The future of beech populations in the southern part of its distribution in Europe is uncertain, due to the climatic fluctuations that are expected to become more extreme in the next decades [93]. Pflug et al. [26], Gebauer et al. [58] and Larysch et al. [94] found high resilience of beech seedlings under spring drought, but they considered this resilience to be possibly weakened under repeated intense drought events, especially in the southernmost distributional limits of beech in Europe. However, beech populations on the southeastern part of Europe have demonstrated large genetic diversity [95,96] and significant differentiation in adaptive traits [18,19]. The latter is further supported by our results, where seedlings seemed to cope with the effects of prolonged intervals between irrigation, following different adaptive strategies. While the seedlings from Evros showed a better survival under the 2050 conditions with longer drought intervals during summer, both populations demonstrated different strategies of plastic responses to these conditions, which have allowed the seedlings to finally survive for several years. Furthermore, these differences were evident under simulated climatic instability, with scarce, irregular and intense precipitation events, conditions that are expected to increase dramatically in the near future.

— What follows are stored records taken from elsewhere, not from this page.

import Summits.HubbardSuperconductivity.HubbardSuperconductivity.Theorems.AnisotropyChordTransferFibre3FinX5Eval

/-!
# Route `AnisotropyChord` / H0 rotor rung: FIN per-`L` GM₃ (X5), `L = 27` — row-C cell facts (X5, point wedges), part `p09`

Kernel facts `xcCellAnyA0 27 (49/50) 100 la lb bn tb = true` (row C of cert cells 37, 38 of `L = 27` with `b = bn/100` and the `T⁺·D` brackets `tb` exported by the row-`N₁` facts `xn27_*`): the two Green point wedges `gWedgePt` are recomputed in the kernel, the profile / gradient tables are built from them by monotonicity (`…FinX5Eval`), and g5's row-C check is decided; assembled in `…FinX5GM3TwentySeven`.
Prover seat `hubbard-h0-rotor-p3` g8; helper for piece A = stmt-HubbardSuperconductivity-23918 of rung 19089 (`--supports`, helper class).
WHAT THIS IS NOT: nothing here proves superconductivity in the Hubbard model (rotor TARGET as worded stays FALSE, g15 verdict); kernel facts for the FIN certificate of ONE conditional reduction.  Tree imports only; zero data; standard axioms.
-/

set_option linter.dupNamespace false
set_option autoImplicit false

namespace Summit.HubbardSuperconductivity.HubbardSuperconductivity.Theorems.AnisotropyChord.Transfer.Fibre3

namespace FinXD

open FinXB FinCell Hole2

set_option maxHeartbeats 4000000 in
/-- row C of cell 37 of `L = 27` (`b = 58/100`). [folklore] -/
theorem xc27_37 : xcCellAnyA0 27 (49/50 : ℚ) 100 182801163082150 187371192159204 58 ((545385317591279 : ℤ), (565171398077648 : ℤ)) = true := by decide +kernel

set_option maxHeartbeats 4000000 in
/-- row C of cell 38 of `L = 27` (`b = 59/100`). [folklore] -/
theorem xc27_38 : xcCellAnyA0 27 (49/50 : ℚ) 100 187371192159204 192055471963185 59 ((559108951740868 : ℤ), (579224636859592 : ℤ)) = true := by decide +kernel

end FinXD

end Summit.HubbardSuperconductivity.HubbardSuperconductivity.Theorems.AnisotropyChord.Transfer.Fibre3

Our results indicate the existence of high adaptive potential as well as differentiation among populations in the rear edge of the beech distribution in Europe and demonstrate the importance of these populations for the future survival of beech in the continent, especially as far as management and conservation policies are concerned [97,98,99]. Populations of temperate species in the southern part of Europe are expected to suffer most under climate change, but they also demonstrate adaptive differences and high genetic diversity. Thus, these populations may become the basis for future common garden experiments further north, in regions where translocation of forest seed material is discussed as a measure to enrich genetic diversity locally and cope with the expected dramatic changes in climatic conditions in the continent. Understanding the adaptation mechanisms of plant populations from broader geographic regions is extremely important before making decisions about measures for conservation and management of tree genetic resources.